Every persona should be detailed. Give them a name, gender, age, job, income, address, family status and hobbies. Find pictures of what they look like and think about the things they aspire to. Also think about the challenges that each persona faces, i.e. short on time, short on money, concerned about health.
Cafés generally attract local people, so make sure you target people who actually live in your area. Also make sure they represent a large enough group in society. There’s no point targeting folk-music-loving vegan families if these people don’t live or work near your café.
Step 5: Get a handle on all the costs
Before you take the big leap into opening a café, have your eyes wide open for cost creep. The smartest way to avoid financial shocks is to draw up a comprehensive budget that thinks of absolutely everything. And always include a contingency for unexpected expenses, like getting the sink drain unclogged, repairing a dishwasher or replacing old flooring.
Your budget should include:
- Building rental – initial deposit as well as monthly rent payments.
- Décor updates – paint, flooring and wall art.
- Furniture – tables, chairs and high chairs (if you want to be kid-friendly).
- Kitchen updates – work surfaces, equipment, tools, appliances, cookware and serve ware.
- Staff – wages, uniforms and training.
- Utilities – gas, water and power.
- Stock – products made by others that you’ll on-sell, ingredients for making products on your premises, coffee beans and bottled drinks.
- Crockery and cutlery – cups, saucers, mugs, plates, knives, forks and all the other things customers need to consume your products.
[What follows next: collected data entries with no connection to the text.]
import Literature.RingTheory.KTheory.KZeroRing
import Literature.AlgebraicTopology.KTheory.Basic
import HarnessLib

/-!
# The ring `K⁰(X)` and the external product `K⁰(X) ⊗ K⁰(Y) → K⁰(X × Y)`

`K⁰(X) = K₀(C(X, ℂ))` is a commutative ring (tensor product of idempotents,
`Literature/RingTheory/KTheory/KZeroRing.lean`; Husemöller et al., Ch. 4 Def. 2.3: `K(X)` is the
ring localisation of the semiring `Vect/X`), pull-backs `f^*` and ranks `rank_x` are ring
homomorphisms (Ch. 4 Rem. 2.4–2.6), and the **external product** (external `K`-cup product,
Husemöller, *Fibre Bundles*, Ch. 11 §1) is `a ⊠ b = pr₁^* a · pr₂^* b ∈ K⁰(X × Y)`:

* `pullback_const` (pull-back along a constant map is `rank • [1]`), `pullback_unitHom`,
  `Idem.map_map`, `KZero.of_unit_eq_unitHom`;
* `instCommRingK0`, `pullbackRingHom`, `pullback_mul/one`, `rankAtRingHom`, `rankAt_mul/one`,
  `mul_mem_reduced` (`K̃⁰` is an ideal);
* `extProd` (notation `⊠`), `extProd_of_of` (`[p] ⊠ [q] = [pr₁^* p ⊗ pr₂^* q]`), biadditivity,
  `mul_extProd_mul`, `one_extProd`, `extProd_one`, naturality `pullback_prodMap_extProd`, the
  slices `pullback_sliceLeft/Right_extProd` (`(x ↦ (x, y))^* (a ⊠ b) = rank_y(b) a`),
  `rankAt_extProd`, `extProd_mem_reduced`.

Everything is proved; no named facts.

## References

* D. Husemöller, M. Joachim, B. Jurčo, M. Schottenloher, *Basic Bundle Theory and K-Cohomology
  Invariants*, LNP 726 (2008) [HusemollerEtAl2008]: Ch. 4 Def. 2.3, Rem. 2.4–2.6, Def. 4.1.
* D. Husemöller, *Fibre Bundles*, 3rd ed. (1994) [HusemollerFibreBundles1994]: Ch. 11 §1 (the
  external `K`-cup product `K(X) ⊗ K(S²) → K(X × S²)`).

## Design notes

* The external product is stated on `K0 X × K0 Y` (biadditive) rather than on the tensor product
  of abelian groups; the Bott periodicity theorem will be stated as "`K⁰(X × S²)` is free over
  `K⁰(X)` on `1, H`", which needs no `TensorProduct`.
* `instCommRingK0` re-keys the ring instance of `KZeroRing.lean` on `K0 X` (see its docstring);
  it is definitionally that instance.
-/

noncomputable section

namespace Literature.AlgebraicTopology.KTheory

open Literature.RingTheory.KTheory Matrix

universe u v w

variable {X : Type u} {Y : Type v} {Z : Type w}
  [TopologicalSpace X] [TopologicalSpace Y] [TopologicalSpace Z]

/-! ### Constant idempotent families and pull-back along constant maps -/

/-- `Idem.map` is functorial: `(p.map f).map g = p.map (g ∘ f)`. [folklore] -/
theorem _root_.Literature.RingTheory.KTheory.Idem.map_map {R S T : Type*} [Ring R] [Ring S] [Ring T]
    (f : R →+* S) (g : S →+* T) (p : Idem R) : (p.map f).map g = p.map (g.comp f) := rfl

/-- The inclusion of constants `ℂ → C(X, ℂ)` as a ring homomorphism. [folklore] -/
def constRingHom (X : Type u) [TopologicalSpace X] : ℂ →+* C(X, ℂ) := (algebraMap ℂ C(X, ℂ))

/-- Values of a constant function. [folklore] -/
@[simp] theorem constRingHom_apply_apply (c : ℂ) (x : X) : constRingHom X c x = c := rfl

/-- Pull-back along a constant map is `const ∘ eval`. [folklore] -/
theorem comapRingHom_const {Y : Type*} [TopologicalSpace Y] (y : Y) :
    comapRingHom (ContinuousMap.const X y) = (constRingHom X).comp (evalRingHom y) :=
  RingHom.ext fun _ ↦ ContinuousMap.ext fun _ ↦ rfl

/-- A constant idempotent family has the class of the free module of its rank:
`[c] = rank(c) • [1]`. [folklore] -/
theorem of_map_constRingHom (e : Idem ℂ) :
    KZero.of (e.map (constRingHom X)) = KZero.of (Idem.unit e.rank : Idem C(X, ℂ)) := by
  have h : e ≈ Idem.unit e.rank := e.equiv_unit_rank
  have := AlgEquivalent.map (constRingHom X) (Idem.equiv_iff.1 h)
  rw [← Idem.map_unit (constRingHom X)]
  exact KZero.of_eq_of this

/-- `[1ₙ] = unitHom n`. [folklore] -/
theorem _root_.Literature.RingTheory.KTheory.KZero.of_unit_eq_unitHom {R : Type*} [Ring R] (n : ℕ) :
    KZero.of (Idem.unit n : Idem R) = KZero.unitHom R n := by
  rw [KZero.unitHom_apply, natCast_zsmul, KZero.of_unit]

/-- **Pull-back along a constant map** is `rank • [1]`: `(const y)^* b = rank_y(b) • [1]`.
[folklore] -/
theorem pullback_const {Y : Type*} [TopologicalSpace Y] (y : Y) (b : K0 Y) :
    pullback (ContinuousMap.const X y) b = KZero.unitHom C(X, ℂ) (rankAt y b) := by
  obtain ⟨p, q, rfl⟩ := KZero.exists_of_sub_of b
  simp only [map_sub, pullback_of, rankAt_of]
  rw [comapRingHom_const, ← Idem.map_map, ← Idem.map_map, of_map_constRingHom, of_map_constRingHom,
    KZero.of_unit_eq_unitHom, KZero.of_unit_eq_unitHom]

/-- Pull-back fixes the multiples of `[1]`. [folklore] -/
theorem pullback_unitHom {Y : Type*} [TopologicalSpace Y] (f : C(X, Y)) (k : ℤ) :
    pullback f (KZero.unitHom C(Y, ℂ) k) = KZero.unitHom C(X, ℂ) k := by
  rw [KZero.unitHom_apply, map_zsmul, pullback_of, Idem.map_unit, KZero.unitHom_apply]

/-! ### `K⁰(X)` is a commutative ring; pull-backs are ring homomorphisms -/

variable (X) in
/-- **`K⁰(X)` is a commutative ring** (tensor product of idempotents, `KZeroRing.lean`; Husemöller
et al., Ch. 4 Def. 2.3/4.3). The instance is re-keyed on `K0 X = KZero C(X, ℂ)` so that typeclass
search does not have to unify the two ring structures on `C(X, ℂ)` through `KZero ?R` (which
fails in nested searches, e.g. for `K0 (X × Y)`); it is definitionally the instance of
`KZeroRing.lean`, nothing is overridden. -/
instance instCommRingK0 : CommRing (K0 X) := inferInstanceAs (CommRing (KZero C(X, ℂ)))

/-- **`f^*` is a ring homomorphism** `K⁰(Y) →+* K⁰(X)` (Husemöller et al., Ch. 4 Rem. 2.4:
`K : (top) → (c\rg)^{op}`). [cite: HusemollerEtAl2008, Ch. 4 Rem. 2.4] -/
def pullbackRingHom (f : C(X, Y)) : K0 Y →+* K0 X := KZero.mapRingHom (comapRingHom f)

/-- `pullbackRingHom f` is `pullback f` as a function. [cite: HusemollerEtAl2008, Ch. 4 Rem. 2.4] -/
@[simp] theorem pullbackRingHom_apply (f : C(X, Y)) (a : K0 Y) : pullbackRingHom f a = pullback f a := rfl

/-- `f^* (a b) = f^* a · f^* b`. [cite: HusemollerEtAl2008, Ch. 4 Rem. 2.4] -/
theorem pullback_mul (f : C(X, Y)) (a b : K0 Y) : pullback f (a * b) = pullback f a * pullback f b :=
  map_mul (pullbackRingHom f) a b

/-- `f^* 1 = 1`. [cite: HusemollerEtAl2008, Ch. 4 Rem. 2.5] -/
theorem pullback_one (f : C(X, Y)) : pullback f (1 : K0 Y) = 1 := map_one (pullbackRingHom f)

/-- The rank at a point is a ring homomorphism `K⁰(X) →+* ℤ`. [cite: HusemollerEtAl2008, Ch. 4 Rem. 2.6] -/
def rankAtRingHom (x : X) : K0 X →+* ℤ :=
  (KZero.rankRingEquiv (K := ℂ)).toRingHom.comp (KZero.mapRingHom (evalRingHom x))

/-- `rankAtRingHom x` is `rankAt x` as a function. [cite: HusemollerEtAl2008, Ch. 4 Rem. 2.6] -/
@[simp] theorem rankAtRingHom_apply (x : X) (a : K0 X) : rankAtRingHom x a = rankAt x a := rfl

/-- `rank_x (a b) = rank_x a · rank_x b`. [cite: HusemollerEtAl2008, Ch. 4 Rem. 2.6] -/
theorem rankAt_mul (x : X) (a b : K0 X) : rankAt x (a * b) = rankAt x a * rankAt x b :=
  map_mul (rankAtRingHom x) a b

/-- `rank_x 1 = 1`. [cite: HusemollerEtAl2008, Ch. 4 Rem. 2.5] -/
theorem rankAt_one (x : X) : rankAt x (1 : K0 X) = 1 := map_one (rankAtRingHom x)

/-- `unitHom n = n` in the ring `K⁰(X)`. [folklore] -/
theorem unitHom_eq_intCast (n : ℤ) : KZero.unitHom C(X, ℂ) n = (n : K0 X) := KZero.unitHom_eq_intCast n

/-- The reduced group `K̃⁰(X, x₀)` is an ideal: closed under multiplication by `K⁰(X)`.
[cite: HusemollerEtAl2008, Ch. 4 Rem. 2.6] -/
theorem mul_mem_reduced {x₀ : X} (a : K0 X) {b : K0 X} (hb : b ∈ Reduced X x₀) : a * b ∈ Reduced X x₀ := by
  rw [mem_reduced_iff] at hb ⊢
  rw [rankAt_mul, hb, mul_zero]

/-! ### The external product -/

/-- **The external product** `a ⊠ b = pr₁^* a · pr₂^* b ∈ K⁰(X × Y)` ("external `K`-cup product",
Husemöller, *Fibre Bundles*, Ch. 11 §1 / Ch. 9; Husemöller et al. Ch. 4 §2).
[cite: HusemollerFibreBundles1994, Ch. 11 §1] -/
def extProd (a : K0 X) (b : K0 Y) : K0 (X × Y) :=
  pullback ContinuousMap.fst a * pullback ContinuousMap.snd b

@[inherit_doc] scoped infixl:70 " ⊠ " => extProd

/-- Unfolding of `⊠`. [cite: HusemollerFibreBundles1994, Ch. 11 §1] -/
theorem extProd_def (a : K0 X) (b : K0 Y) :
    a ⊠ b = pullback ContinuousMap.fst a * pullback ContinuousMap.snd b := rfl

/-- The external product on classes of idempotents is the class of the tensor product of the
pulled-back families: `[p] ⊠ [q] = [pr₁^* p ⊗ pr₂^* q]`. [cite: HusemollerFibreBundles1994, Ch. 11 §1] -/
theorem extProd_of_of (p : Idem C(X, ℂ)) (q : Idem C(Y, ℂ)) :
    KZero.of p ⊠ KZero.of q =
      KZero.of (p.map (comapRingHom ContinuousMap.fst) * q.map (comapRingHom ContinuousMap.snd)) := by
  rw [extProd_def, pullback_of, pullback_of, KZero.of_mul_of]

/-- `⊠` is biadditive (left). [cite: HusemollerFibreBundles1994, Ch. 11 §1] -/
theorem add_extProd (a a' : K0 X) (b : K0 Y) : (a + a') ⊠ b = a ⊠ b + a' ⊠ b := by
  rw [extProd_def, extProd_def, extProd_def, map_add, add_mul]

/-- `⊠` is biadditive (right). [cite: HusemollerFibreBundles1994, Ch. 11 §1] -/
theorem extProd_add (a : K0 X) (b b' : K0 Y) : a ⊠ (b + b') = a ⊠ b + a ⊠ b' := by
  rw [extProd_def, extProd_def, extProd_def, map_add, mul_add]

/-- `⊠` commutes with subtraction (left). [cite: HusemollerFibreBundles1994, Ch. 11 §1] -/
theorem sub_extProd (a a' : K0 X) (b : K0 Y) : (a - a') ⊠ b = a ⊠ b - a' ⊠ b := by
  rw [extProd_def, extProd_def, extProd_def, map_sub, sub_mul]

/-- `⊠` commutes with subtraction (right). [cite: HusemollerFibreBundles1994, Ch. 11 §1] -/
theorem extProd_sub (a : K0 X) (b b' : K0 Y) : a ⊠ (b - b') = a ⊠ b - a ⊠ b' := by
  rw [extProd_def, extProd_def, extProd_def, map_sub, mul_sub]

/-- `0 ⊠ b = 0`. [cite: HusemollerFibreBundles1994, Ch. 11 §1] -/
theorem zero_extProd (b : K0 Y) : (0 : K0 X) ⊠ b = 0 := by rw [extProd_def, map_zero, zero_mul]

/-- `a ⊠ 0 = 0`. [cite: HusemollerFibreBundles1994, Ch. 11 §1] -/
theorem extProd_zero (a : K0 X) : a ⊠ (0 : K0 Y) = 0 := by rw [extProd_def, map_zero, mul_zero]

/-- `1 ⊠ b = pr₂^* b`. [cite: HusemollerFibreBundles1994, Ch. 11 §1] -/
theorem one_extProd (b : K0 Y) : (1 : K0 X) ⊠ b = pullback ContinuousMap.snd b := by
  rw [extProd_def, pullback_one, one_mul]

/-- `a ⊠ 1 = pr₁^* a`. [cite: HusemollerFibreBundles1994, Ch. 11 §1] -/
theorem extProd_one (a : K0 X) : a ⊠ (1 : K0 Y) = pullback ContinuousMap.fst a := by
  rw [extProd_def, pullback_one, mul_one]

/-- `⊠` is multiplicative in each variable: `(a a') ⊠ (b b') = (a ⊠ b)(a' ⊠ b')`.
[cite: HusemollerFibreBundles1994, Ch. 11 §1] -/
theorem mul_extProd_mul (a a' : K0 X) (b b' : K0 Y) : (a * a') ⊠ (b * b') = (a ⊠ b) * (a' ⊠ b') := by
  simp only [extProd_def, pullback_mul]; ring

/-- **Naturality** of the external product: `(f × g)^* (a ⊠ b) = f^* a ⊠ g^* b`.
[cite: HusemollerFibreBundles1994, Ch. 11 §1] -/
theorem pullback_prodMap_extProd {X' : Type*} {Y' : Type*} [TopologicalSpace X'] [TopologicalSpace Y']
    (f : C(X', X)) (g : C(Y', Y)) (a : K0 X) (b : K0 Y) :
    pullback (f.prodMap g) (a ⊠ b) = pullback f a ⊠ pullback g b := by
  have h1 : ContinuousMap.fst.comp (f.prodMap g) = f.comp ContinuousMap.fst := by ext; rfl
  have h2 : ContinuousMap.snd.comp (f.prodMap g) = g.comp ContinuousMap.snd := by ext; rfl
  rw [extProd_def, extProd_def, pullback_mul, ← AddMonoidHom.comp_apply, ← pullback_comp,
    ← AddMonoidHom.comp_apply, ← pullback_comp, h1, h2, pullback_comp, pullback_comp,
    AddMonoidHom.comp_apply, AddMonoidHom.comp_apply]

/-- Restriction of `a ⊠ b` to a slice `X × {y}`: `(x ↦ (x, y))^* (a ⊠ b) = rank_y(b) • a`.
[cite: HusemollerFibreBundles1994, Ch. 11 §1] -/
theorem pullback_sliceLeft_extProd (y : Y) (a : K0 X) (b : K0 Y) :
    pullback ((ContinuousMap.id X).prodMk (ContinuousMap.const X y)) (a ⊠ b) = rankAt y b • a := by
  rw [extProd_def, pullback_mul, ← AddMonoidHom.comp_apply, ← pullback_comp, ← AddMonoidHom.comp_apply,
    ← pullback_comp]
  have h1 : ContinuousMap.fst.comp ((ContinuousMap.id X).prodMk (ContinuousMap.const X y)) = ContinuousMap.id X := by
    ext; rfl
  have h2 : ContinuousMap.snd.comp ((ContinuousMap.id X).prodMk (ContinuousMap.const X y)) = ContinuousMap.const X y := by
    ext; rfl
  rw [h1, h2, pullback_id, AddMonoidHom.id_apply, pullback_const, unitHom_eq_intCast, zsmul_eq_mul, mul_comm]

/-- Restriction of `a ⊠ b` to a slice `{x} × Y`: `(y ↦ (x, y))^* (a ⊠ b) = rank_x(a) • b`.
[cite: HusemollerFibreBundles1994, Ch. 11 §1] -/
theorem pullback_sliceRight_extProd (x : X) (a : K0 X) (b : K0 Y) :
    pullback ((ContinuousMap.const Y x).prodMk (ContinuousMap.id Y)) (a ⊠ b) = rankAt x a • b := by
  rw [extProd_def, pullback_mul, ← AddMonoidHom.comp_apply, ← pullback_comp, ← AddMonoidHom.comp_apply,
    ← pullback_comp]
  have h1 : ContinuousMap.fst.comp ((ContinuousMap.const Y x).prodMk (ContinuousMap.id Y)) = ContinuousMap.const Y x := by
    ext; rfl
  have h2 : ContinuousMap.snd.comp ((ContinuousMap.const Y x).prodMk (ContinuousMap.id Y)) = ContinuousMap.id Y := by
    ext; rfl
  rw [h1, h2, pullback_id, AddMonoidHom.id_apply, pullback_const, unitHom_eq_intCast, zsmul_eq_mul]

/-- Ranks multiply: `rank_{(x,y)} (a ⊠ b) = rank_x a · rank_y b`. [cite: HusemollerFibreBundles1994, Ch. 11 §1] -/
theorem rankAt_extProd (x : X) (y : Y) (a : K0 X) (b : K0 Y) :
    rankAt (x, y) (a ⊠ b) = rankAt x a * rankAt y b := by
  rw [extProd_def, rankAt_mul, rankAt_pullback, rankAt_pullback]; rfl

/-- External products of reduced elements are reduced on both slices through the base points.
[cite: HusemollerFibreBundles1994, Ch. 11 §1] -/
theorem extProd_mem_reduced {x₀ : X} {y₀ : Y} {a : K0 X} {b : K0 Y} (ha : a ∈ Reduced X x₀) :
    a ⊠ b ∈ Reduced (X × Y) (x₀, y₀) := by
  rw [mem_reduced_iff, rankAt_extProd, mem_reduced_iff.1 ha, zero_mul]

end Literature.AlgebraicTopology.KTheory

end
- Music – all businesses that play music — from cafes, bars and nightclubs to stores, offices, gyms and hairdressers — need permission from music creators to use their music. Go to OneMusic to find out what you need to do.
- Insurance - Not sure what insurance you need? See this page covering insurance options within the hospitality sector.
Step 6: Just do it!
Once you’ve done all the thinking and planning, it’s time to seize your opportunity and steer it towards the café hall of fame. If the numbers stack up and the market’s busting for an establishment like yours, the only thing stopping you will be fear. That’s perfectly reasonable, because anything worth doing usually comes with a bit of anxiety.
It can be helpful to have supportive people around you during the start-up phase, so consider joining a business networking group or the Restaurant Association of New Zealand.